До некоторой степени это даже кара за грехи отцов: именно от отца-эсэсовца героиня получила первые уроки холодности и жестокости. Что же до игр с детьми…
«Ребенок сам не свой от зависти, так как другим детям играется лучше, чем ему. И от жадности, так как он не хочет, чтобы другие брали то, что принадлежит ему. Но еще и от страха, что останется в одиночестве. Ребенок не хочет быть завистливым, жадным и трусливым, однако все больше поддается зависти, жадности и страху. Ребенок кусает и царапает других детей.

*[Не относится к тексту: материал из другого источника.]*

import Mathlib
import Summits.AnomalousDissipation.AnomalousDissipation.Theorems.DyadicWallCascadeDyadicRealisationLerayCappingTools
import Summits.AnomalousDissipation.AnomalousDissipation.Theorems.DyadicWallCascadeDyadicRealisationLerayCappingTools5
import Summits.AnomalousDissipation.AnomalousDissipation.Theorems.DyadicWallCascadeDyadicRealisationLerayCappingTools6
import HarnessLib

/-!
# Leray capping, tools VII: the residual force of the capped pair

Tools file for `stub_lerayCapping` (crux `DyadicRealisation`, line Sketch).  For the lid `(U, P)`
of tools VI the **residual** `R₀ = (U·∇)U + ∇P` on the layer `0 < Y₂ < 1`, extended by `0` to the
collar `{Y₂ < 1/16} ∪ {Y₂ > 15/16}`, is a smooth horizontally periodic field on all of `ℝ³`: on the
collar the lid coincides with the hierarchy `(V, Q)` resp. with its mirror image, both exact steady
Euler flows, so the two definitions agree on the overlap (`lerayCapping_residual`).  The capped
pair and its residual are packaged in `lerayCapping_capped_pair`.  Ends with the registered stub
`stub_lerayCappingTools7`.
-/

open Set Function MeasureTheory Filter Topology
open scoped BigOperators ContDiff

set_option linter.dupNamespace false

namespace Summit.AnomalousDissipation.AnomalousDissipation.Theorems

/-- **The residual force.** See the module docstring. [folklore] -/
theorem lerayCapping_residual
    (V : EuclideanSpace ℝ (Fin 3) → EuclideanSpace ℝ (Fin 3)) (Q : EuclideanSpace ℝ (Fin 3) → ℝ)
    (U : EuclideanSpace ℝ (Fin 3) → EuclideanSpace ℝ (Fin 3)) (P : EuclideanSpace ℝ (Fin 3) → ℝ)
    (hV : ContDiffOn ℝ ((⊤ : ℕ∞) : WithTop ℕ∞) V {X : EuclideanSpace ℝ (Fin 3) | 0 < X 2})
    (hQ : ContDiffOn ℝ ((⊤ : ℕ∞) : WithTop ℕ∞) Q {X : EuclideanSpace ℝ (Fin 3) | 0 < X 2})
    (hdiv : ∀ X : EuclideanSpace ℝ (Fin 3), 0 < X 2 →
      ∑ i : Fin 3, (fderiv ℝ V X (EuclideanSpace.single i (1 : ℝ))) i = 0)
    (hE : ∀ X : EuclideanSpace ℝ (Fin 3), 0 < X 2 → (fderiv ℝ V X) (V X) + gradient Q X = 0)
    (hU : ContDiffOn ℝ ((⊤ : ℕ∞) : WithTop ℕ∞) U {Y : EuclideanSpace ℝ (Fin 3) | 0 < Y 2 ∧ Y 2 < 1})
    (hP : ContDiffOn ℝ ((⊤ : ℕ∞) : WithTop ℕ∞) P {Y : EuclideanSpace ℝ (Fin 3) | 0 < Y 2 ∧ Y 2 < 1})
    (hper : ∀ Y : EuclideanSpace ℝ (Fin 3),
      U (Y + EuclideanSpace.single 0 (1 : ℝ)) = U Y ∧ U (Y + EuclideanSpace.single 1 (1 : ℝ)) = U Y ∧
      P (Y + EuclideanSpace.single 0 (1 : ℝ)) = P Y ∧ P (Y + EuclideanSpace.single 1 (1 : ℝ)) = P Y)
    (hlow : ∀ Y : EuclideanSpace ℝ (Fin 3), 0 < Y 2 → Y 2 < 5 / 64 → U Y = V Y ∧ P Y = Q Y)
    (hup : ∀ Y : EuclideanSpace ℝ (Fin 3), 59 / 64 < Y 2 → Y 2 < 1 →
      U Y = V (Y + (1 - 2 * Y 2) • EuclideanSpace.single 2 (1 : ℝ)) -
          (2 * (V (Y + (1 - 2 * Y 2) • EuclideanSpace.single 2 (1 : ℝ))) 2) •
            EuclideanSpace.single 2 (1 : ℝ) ∧
        P Y = Q (Y + (1 - 2 * Y 2) • EuclideanSpace.single 2 (1 : ℝ))) :
    ∃ R₀ : EuclideanSpace ℝ (Fin 3) → EuclideanSpace ℝ (Fin 3),
      ContDiff ℝ ((⊤ : ℕ∞) : WithTop ℕ∞) R₀ ∧
      (∀ Y : EuclideanSpace ℝ (Fin 3),
        R₀ (Y + EuclideanSpace.single 0 (1 : ℝ)) = R₀ Y ∧ R₀ (Y + EuclideanSpace.single 1 (1 : ℝ)) = R₀ Y) ∧
      (∀ Y : EuclideanSpace ℝ (Fin 3), (Y 2 < 1 / 16 ∨ 15 / 16 < Y 2) → R₀ Y = 0) ∧
      (∀ Y : EuclideanSpace ℝ (Fin 3), 0 < Y 2 → Y 2 < 1 →
        R₀ Y = fderiv ℝ U Y (U Y) + gradient P Y) := by
  set S : Set (EuclideanSpace ℝ (Fin 3)) := {Y | 0 < Y 2 ∧ Y 2 < 1} with hS
  have hc2c : Continuous fun Y : EuclideanSpace ℝ (Fin 3) => Y 2 := PiLp.continuous_apply 2 _ 2
  have hopen : IsOpen {X : EuclideanSpace ℝ (Fin 3) | 0 < X 2} := isOpen_lt continuous_const hc2c
  have hSo : IsOpen S := hopen.inter (isOpen_lt hc2c continuous_const)
  obtain ⟨-, -, -, hEuler'⟩ := lerayCapping_mirror_euler V Q hV hQ hdiv hE
  -- the residual
  set R₀ : EuclideanSpace ℝ (Fin 3) → EuclideanSpace ℝ (Fin 3) := fun Y =>
    if Y 2 < 1 / 16 ∨ 15 / 16 < Y 2 then 0 else fderiv ℝ U Y (U Y) + gradient P Y with hR₀
  -- the Euler identity on the two collar layers
  have hcollar : ∀ Y ∈ S, (Y 2 < 1 / 16 ∨ 15 / 16 < Y 2) → fderiv ℝ U Y (U Y) + gradient P Y = 0 := by
    intro Y hY hc
    rcases hc with hc | hc
    · -- lower layer: `(U, P) = (V, Q)` near `Y`
      set N : Set (EuclideanSpace ℝ (Fin 3)) := {Z | 0 < Z 2 ∧ Z 2 < 5 / 64} with hN
      have hNo : IsOpen N := hopen.inter (isOpen_lt hc2c continuous_const)
      have hYN : Y ∈ N := ⟨hY.1, by show Y 2 < 5 / 64; linarith⟩
      have hU' : U =ᶠ[𝓝 Y] V := Filter.eventuallyEq_of_mem (hNo.mem_nhds hYN) fun Z hZ => (hlow Z hZ.1 hZ.2).1
      have hP' : P =ᶠ[𝓝 Y] Q := Filter.eventuallyEq_of_mem (hNo.mem_nhds hYN) fun Z hZ => (hlow Z hZ.1 hZ.2).2
      have hg : gradient P Y = gradient Q Y := by
        show (InnerProductSpace.toDual ℝ _).symm (fderiv ℝ P Y) = (InnerProductSpace.toDual ℝ _).symm (fderiv ℝ Q Y)
        rw [hP'.fderiv_eq]
      rw [hU'.fderiv_eq, (hlow Y hY.1 (by linarith)).1, hg]
      exact hE Y hY.1
    · -- upper layer: `(U, P)` is the mirrored pair near `Y`
      set N : Set (EuclideanSpace ℝ (Fin 3)) := {Z | 59 / 64 < Z 2 ∧ Z 2 < 1} with hN
      have hNo : IsOpen N := (isOpen_lt continuous_const hc2c).inter (isOpen_lt hc2c continuous_const)
      have hYN : Y ∈ N := ⟨by show 59 / 64 < Y 2; linarith, hY.2⟩
      have hU' : U =ᶠ[𝓝 Y] fun Y => V (Y + (1 - 2 * Y 2) • EuclideanSpace.single 2 (1 : ℝ)) -
          (2 * (V (Y + (1 - 2 * Y 2) • EuclideanSpace.single 2 (1 : ℝ))) 2) • EuclideanSpace.single 2 (1 : ℝ) :=
        Filter.eventuallyEq_of_mem (hNo.mem_nhds hYN) fun Z hZ => (hup Z hZ.1 hZ.2).1
      have hP' : P =ᶠ[𝓝 Y] fun Y => Q (Y + (1 - 2 * Y 2) • EuclideanSpace.single 2 (1 : ℝ)) :=
        Filter.eventuallyEq_of_mem (hNo.mem_nhds hYN) fun Z hZ => (hup Z hZ.1 hZ.2).2
      have hg : gradient P Y =
          gradient (fun Y => Q (Y + (1 - 2 * Y 2) • EuclideanSpace.single 2 (1 : ℝ))) Y := by
        show (InnerProductSpace.toDual ℝ _).symm (fderiv ℝ P Y) = (InnerProductSpace.toDual ℝ _).symm _
        rw [hP'.fderiv_eq]
      rw [hU'.fderiv_eq, (hup Y (by linarith) hY.2).1, hg]
      exact hEuler' Y hY.2
  have hformula : ∀ Y ∈ S, R₀ Y = fderiv ℝ U Y (U Y) + gradient P Y := by
    intro Y hY
    by_cases hc : Y 2 < 1 / 16 ∨ 15 / 16 < Y 2
    · simp only [hR₀, if_pos hc]; exact (hcollar Y hY hc).symm
    · simp only [hR₀, if_neg hc]
  refine ⟨R₀, ?_, fun Y => ?_, fun Y hY => by simp only [hR₀, if_pos hY], fun Y hY0 hY1 => hformula Y ⟨hY0, hY1⟩⟩
  · -- smoothness
    refine lerayCapping_contDiff_of_zero_cover R₀ S {Z | Z 2 < 1 / 16 ∨ 15 / 16 < Z 2} hSo
      ((isOpen_lt hc2c continuous_const).union (isOpen_lt continuous_const hc2c)) (fun Y => ?_) ?_
      (fun Y hY => by simp only [hR₀, if_pos (show Y 2 < 1 / 16 ∨ 15 / 16 < Y 2 from hY)])
    · by_cases h0 : 0 < Y 2
      · by_cases h1 : Y 2 < 1
        · exact Or.inl ⟨h0, h1⟩
        · exact Or.inr (Or.inr (by linarith [not_lt.1 h1]))
      · exact Or.inr (Or.inl (by linarith [not_lt.1 h0]))
    · have hDU : ContDiffOn ℝ ∞ (fun Y => fderiv ℝ U Y (U Y)) S :=
        (hU.fderiv_of_isOpen hSo le_rfl).clm_apply hU
      have hDP : ContDiffOn ℝ ∞ (gradient P) S := by
        show ContDiffOn ℝ ∞ (fun Y => (InnerProductSpace.toDual ℝ (EuclideanSpace ℝ (Fin 3))).symm
          (fderiv ℝ P Y)) S
        exact (InnerProductSpace.toDual ℝ (EuclideanSpace ℝ (Fin 3))).symm.contDiff.comp_contDiffOn
          (hP.fderiv_of_isOpen hSo le_rfl)
      exact (hDU.add hDP).congr hformula
  · -- periodicity
    have key : ∀ (j : Fin 3), (j = 0 ∨ j = 1) → R₀ (Y + EuclideanSpace.single j (1 : ℝ)) = R₀ Y := by
      intro j hj
      have hYj : (Y + EuclideanSpace.single j (1 : ℝ)) 2 = Y 2 := by
        rcases hj with rfl | rfl <;> simp
      have hUf : (fun Z => U (Z + EuclideanSpace.single j (1 : ℝ))) = U := by
        funext Z; rcases hj with rfl | rfl
        · exact (hper Z).1
        · exact (hper Z).2.1
      have hPf : (fun Z => P (Z + EuclideanSpace.single j (1 : ℝ))) = P := by
        funext Z; rcases hj with rfl | rfl
        · exact (hper Z).2.2.1
        · exact (hper Z).2.2.2
      have hDU : fderiv ℝ U (Y + EuclideanSpace.single j (1 : ℝ)) = fderiv ℝ U Y := by
        rw [← fderiv_comp_add_right, hUf]
      have hDP : gradient P (Y + EuclideanSpace.single j (1 : ℝ)) = gradient P Y := by
        show (InnerProductSpace.toDual ℝ _).symm _ = (InnerProductSpace.toDual ℝ _).symm _
        rw [← fderiv_comp_add_right, hPf]
      have hUY : U (Y + EuclideanSpace.single j (1 : ℝ)) = U Y := congrFun hUf Y
      simp only [hR₀, hYj, hDU, hDP, hUY]
    exact ⟨key 0 (Or.inl rfl), key 1 (Or.inr rfl)⟩

/-- **The capped pair.** The lid `(U, P)` of tools VI together with its residual force `R₀` of
`lerayCapping_residual`: smooth and divergence free on the layer, horizontally periodic, equal to
the hierarchy resp. its mirror image on the collar layers, bounded on the closed unit cube; `R₀`
smooth on `ℝ³`, horizontally periodic, `= (U·∇)U + ∇P` on the layer and `= 0` on the collar.
[folklore] -/
theorem lerayCapping_capped_pair
    (V : EuclideanSpace ℝ (Fin 3) → EuclideanSpace ℝ (Fin 3)) (Q : EuclideanSpace ℝ (Fin 3) → ℝ) (C : ℝ)
    (hV : ContDiffOn ℝ ((⊤ : ℕ∞) : WithTop ℕ∞) V {X : EuclideanSpace ℝ (Fin 3) | 0 < X 2})
    (hQ : ContDiffOn ℝ ((⊤ : ℕ∞) : WithTop ℕ∞) Q {X : EuclideanSpace ℝ (Fin 3) | 0 < X 2})
    (hbd : ∀ X : EuclideanSpace ℝ (Fin 3), 0 < X 2 → ‖V X‖ ≤ C ∧ |Q X| ≤ C)
    (hdiv : ∀ X : EuclideanSpace ℝ (Fin 3), 0 < X 2 →
      ∑ i : Fin 3, (fderiv ℝ V X (EuclideanSpace.single i (1 : ℝ))) i = 0)
    (hE : ∀ X : EuclideanSpace ℝ (Fin 3), 0 < X 2 → (fderiv ℝ V X) (V X) + gradient Q X = 0)
    (hdil : ∀ X : EuclideanSpace ℝ (Fin 3), 0 < X 2 → V ((2 : ℝ) • X) = V X ∧ Q ((2 : ℝ) • X) = Q X)
    (hper : ∀ X : EuclideanSpace ℝ (Fin 3), 1 ≤ X 2 → X 2 ≤ 2 →
      V (X + EuclideanSpace.single 0 (1 : ℝ)) = V X ∧ V (X + EuclideanSpace.single 1 (1 : ℝ)) = V X ∧
      Q (X + EuclideanSpace.single 0 (1 : ℝ)) = Q X ∧ Q (X + EuclideanSpace.single 1 (1 : ℝ)) = Q X)
    (hmass : ∫ q in Icc (0 : ℝ) 1 ×ˢ Icc (0 : ℝ) 1, (V !₂[q.1, q.2, (1 : ℝ)]) 2 = 0) :
    ∃ (U : EuclideanSpace ℝ (Fin 3) → EuclideanSpace ℝ (Fin 3)) (P : EuclideanSpace ℝ (Fin 3) → ℝ)
      (R₀ : EuclideanSpace ℝ (Fin 3) → EuclideanSpace ℝ (Fin 3)) (M : ℝ),
      ContDiffOn ℝ ((⊤ : ℕ∞) : WithTop ℕ∞) U {Y : EuclideanSpace ℝ (Fin 3) | 0 < Y 2 ∧ Y 2 < 1} ∧
      ContDiffOn ℝ ((⊤ : ℕ∞) : WithTop ℕ∞) P {Y : EuclideanSpace ℝ (Fin 3) | 0 < Y 2 ∧ Y 2 < 1} ∧
      (∀ Y : EuclideanSpace ℝ (Fin 3),
        U (Y + EuclideanSpace.single 0 (1 : ℝ)) = U Y ∧ U (Y + EuclideanSpace.single 1 (1 : ℝ)) = U Y ∧
        P (Y + EuclideanSpace.single 0 (1 : ℝ)) = P Y ∧ P (Y + EuclideanSpace.single 1 (1 : ℝ)) = P Y) ∧
      (∀ Y : EuclideanSpace ℝ (Fin 3), 0 < Y 2 → Y 2 < 1 →
        ∑ i : Fin 3, (fderiv ℝ U Y (EuclideanSpace.single i (1 : ℝ))) i = 0) ∧
      (∀ Y : EuclideanSpace ℝ (Fin 3), 0 < Y 2 → Y 2 < 5 / 64 → U Y = V Y ∧ P Y = Q Y) ∧
      (∀ Y : EuclideanSpace ℝ (Fin 3), 59 / 64 < Y 2 → Y 2 < 1 →
        U Y = V (Y + (1 - 2 * Y 2) • EuclideanSpace.single 2 (1 : ℝ)) -
            (2 * (V (Y + (1 - 2 * Y 2) • EuclideanSpace.single 2 (1 : ℝ))) 2) •
              EuclideanSpace.single 2 (1 : ℝ) ∧
          P Y = Q (Y + (1 - 2 * Y 2) • EuclideanSpace.single 2 (1 : ℝ))) ∧
      (∀ Y : EuclideanSpace ℝ (Fin 3), (∀ i, 0 ≤ Y i ∧ Y i ≤ 1) → ‖U Y‖ ≤ M) ∧
      ContDiff ℝ ((⊤ : ℕ∞) : WithTop ℕ∞) R₀ ∧
      (∀ Y : EuclideanSpace ℝ (Fin 3),
        R₀ (Y + EuclideanSpace.single 0 (1 : ℝ)) = R₀ Y ∧ R₀ (Y + EuclideanSpace.single 1 (1 : ℝ)) = R₀ Y) ∧
      (∀ Y : EuclideanSpace ℝ (Fin 3), (Y 2 < 1 / 16 ∨ 15 / 16 < Y 2) → R₀ Y = 0) ∧
      (∀ Y : EuclideanSpace ℝ (Fin 3), 0 < Y 2 → Y 2 < 1 →
        R₀ Y = fderiv ℝ U Y (U Y) + gradient P Y) := by
  obtain ⟨U, P, hU, hP, hperUP, hdivU, hlow, hup, M, hM⟩ :=
    lerayCapping_lid V Q C hV hQ hbd hdiv hE hdil hper hmass
  obtain ⟨R₀, hR, hRper, hRz, hRf⟩ := lerayCapping_residual V Q U P hV hQ hdiv hE hU hP hperUP hlow hup
  exact ⟨U, P, R₀, M, hU, hP, hperUP, hdivU, hlow, hup, hM, hR, hRper, hRz, hRf⟩

/-- Registered tools stub of `stub_lerayCapping` (line Sketch of crux `DyadicRealisation`): the
conjunction of the lemmas of this file. [folklore] -/
theorem stub_lerayCappingTools7 :
    ∀ (V : EuclideanSpace ℝ (Fin 3) → EuclideanSpace ℝ (Fin 3)) (Q : EuclideanSpace ℝ (Fin 3) → ℝ) (C : ℝ),
      ContDiffOn ℝ ((⊤ : ℕ∞) : WithTop ℕ∞) V {X : EuclideanSpace ℝ (Fin 3) | 0 < X 2} →
      ContDiffOn ℝ ((⊤ : ℕ∞) : WithTop ℕ∞) Q {X : EuclideanSpace ℝ (Fin 3) | 0 < X 2} →
      (∀ X : EuclideanSpace ℝ (Fin 3), 0 < X 2 → ‖V X‖ ≤ C ∧ |Q X| ≤ C) →
      (∀ X : EuclideanSpace ℝ (Fin 3), 0 < X 2 → ∑ i : Fin 3, (fderiv ℝ V X (EuclideanSpace.single i (1 : ℝ))) i = 0) →
      (∀ X : EuclideanSpace ℝ (Fin 3), 0 < X 2 → (fderiv ℝ V X) (V X) + gradient Q X = 0) →
      (∀ X : EuclideanSpace ℝ (Fin 3), 0 < X 2 → V ((2 : ℝ) • X) = V X ∧ Q ((2 : ℝ) • X) = Q X) →
      (∀ X : EuclideanSpace ℝ (Fin 3), 1 ≤ X 2 → X 2 ≤ 2 →
        V (X + EuclideanSpace.single 0 (1 : ℝ)) = V X ∧ V (X + EuclideanSpace.single 1 (1 : ℝ)) = V X ∧
        Q (X + EuclideanSpace.single 0 (1 : ℝ)) = Q X ∧ Q (X + EuclideanSpace.single 1 (1 : ℝ)) = Q X) →
      (∫ q in Set.Icc (0 : ℝ) 1 ×ˢ Set.Icc (0 : ℝ) 1, (V !₂[q.1, q.2, (1 : ℝ)]) 2 = 0) →
      ∃ (U : EuclideanSpace ℝ (Fin 3) → EuclideanSpace ℝ (Fin 3)) (P : EuclideanSpace ℝ (Fin 3) → ℝ) (R₀ : EuclideanSpace ℝ (Fin 3) → EuclideanSpace ℝ (Fin 3)) (M : ℝ),
        ContDiffOn ℝ ((⊤ : ℕ∞) : WithTop ℕ∞) U {Y : EuclideanSpace ℝ (Fin 3) | 0 < Y 2 ∧ Y 2 < 1} ∧
        ContDiffOn ℝ ((⊤ : ℕ∞) : WithTop ℕ∞) P {Y : EuclideanSpace ℝ (Fin 3) | 0 < Y 2 ∧ Y 2 < 1} ∧
        (∀ Y : EuclideanSpace ℝ (Fin 3),
          U (Y + EuclideanSpace.single 0 (1 : ℝ)) = U Y ∧ U (Y + EuclideanSpace.single 1 (1 : ℝ)) = U Y ∧
          P (Y + EuclideanSpace.single 0 (1 : ℝ)) = P Y ∧ P (Y + EuclideanSpace.single 1 (1 : ℝ)) = P Y) ∧
        (∀ Y : EuclideanSpace ℝ (Fin 3), 0 < Y 2 → Y 2 < 1 → ∑ i : Fin 3, (fderiv ℝ U Y (EuclideanSpace.single i (1 : ℝ))) i = 0) ∧
        (∀ Y : EuclideanSpace ℝ (Fin 3), 0 < Y 2 → Y 2 < 5 / 64 → U Y = V Y ∧ P Y = Q Y) ∧
        (∀ Y : EuclideanSpace ℝ (Fin 3), 59 / 64 < Y 2 → Y 2 < 1 →
          U Y = V (Y + (1 - 2 * Y 2) • EuclideanSpace.single 2 (1 : ℝ)) -
              (2 * (V (Y + (1 - 2 * Y 2) • EuclideanSpace.single 2 (1 : ℝ))) 2) •
                EuclideanSpace.single 2 (1 : ℝ) ∧
            P Y = Q (Y + (1 - 2 * Y 2) • EuclideanSpace.single 2 (1 : ℝ))) ∧
        (∀ Y : EuclideanSpace ℝ (Fin 3), (∀ i, 0 ≤ Y i ∧ Y i ≤ 1) → ‖U Y‖ ≤ M) ∧
        ContDiff ℝ ((⊤ : ℕ∞) : WithTop ℕ∞) R₀ ∧
        (∀ Y : EuclideanSpace ℝ (Fin 3),
          R₀ (Y + EuclideanSpace.single 0 (1 : ℝ)) = R₀ Y ∧ R₀ (Y + EuclideanSpace.single 1 (1 : ℝ)) = R₀ Y) ∧
        (∀ Y : EuclideanSpace ℝ (Fin 3), (Y 2 < 1 / 16 ∨ 15 / 16 < Y 2) → R₀ Y = 0) ∧
        (∀ Y : EuclideanSpace ℝ (Fin 3), 0 < Y 2 → Y 2 < 1 → R₀ Y = fderiv ℝ U Y (U Y) + gradient P Y) :=
  lerayCapping_capped_pair

end Summit.AnomalousDissipation.AnomalousDissipation.Theorems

Злющая, упрямая тварь, он отгоняет других детей и мешает им играть, хотя еще недавно ему самому так хотелось поиграть вместе с ними».
Вот разгадка: исходный импульс вовсе не жажда свободы, борьбы с действительно мерзким режимом и его отвратительным капитаном Пжеле, чьи щупальцы, если верить рассказчице, дотягиваются аж до Германии, – исходный импульс – зависть к счастливчикам, которым лучше играется. А уже из личной отверженности героини от мира обычных человеческих радостей шьется романтический плащ борца. Таковы же и ее друзья Эдгар, Курт и Георг, тоже до такой степени лишенные индивидуальности (но не лишенные хотя бы имен), что совершенно невозможно запомнить, кто Курт, а кто Георг. У них вроде бы имеются какие-то художественные поползновения, но никакое собственное дело не захватывает их настолько, чтобы они могли забыть о ненависти к народу, среди которого вынуждены жить, – именно к народу, а не к диктатуре: страстно они могут говорить лишь о ненависти к окружающим. «Каждый считал себя никудышным и порой жестоко страдал от тщеславия». И только когда героиня «наложила кучу» в банку, чтобы вымазать стену капитана Пжеле, – только тогда в романе появляется что-то теплое.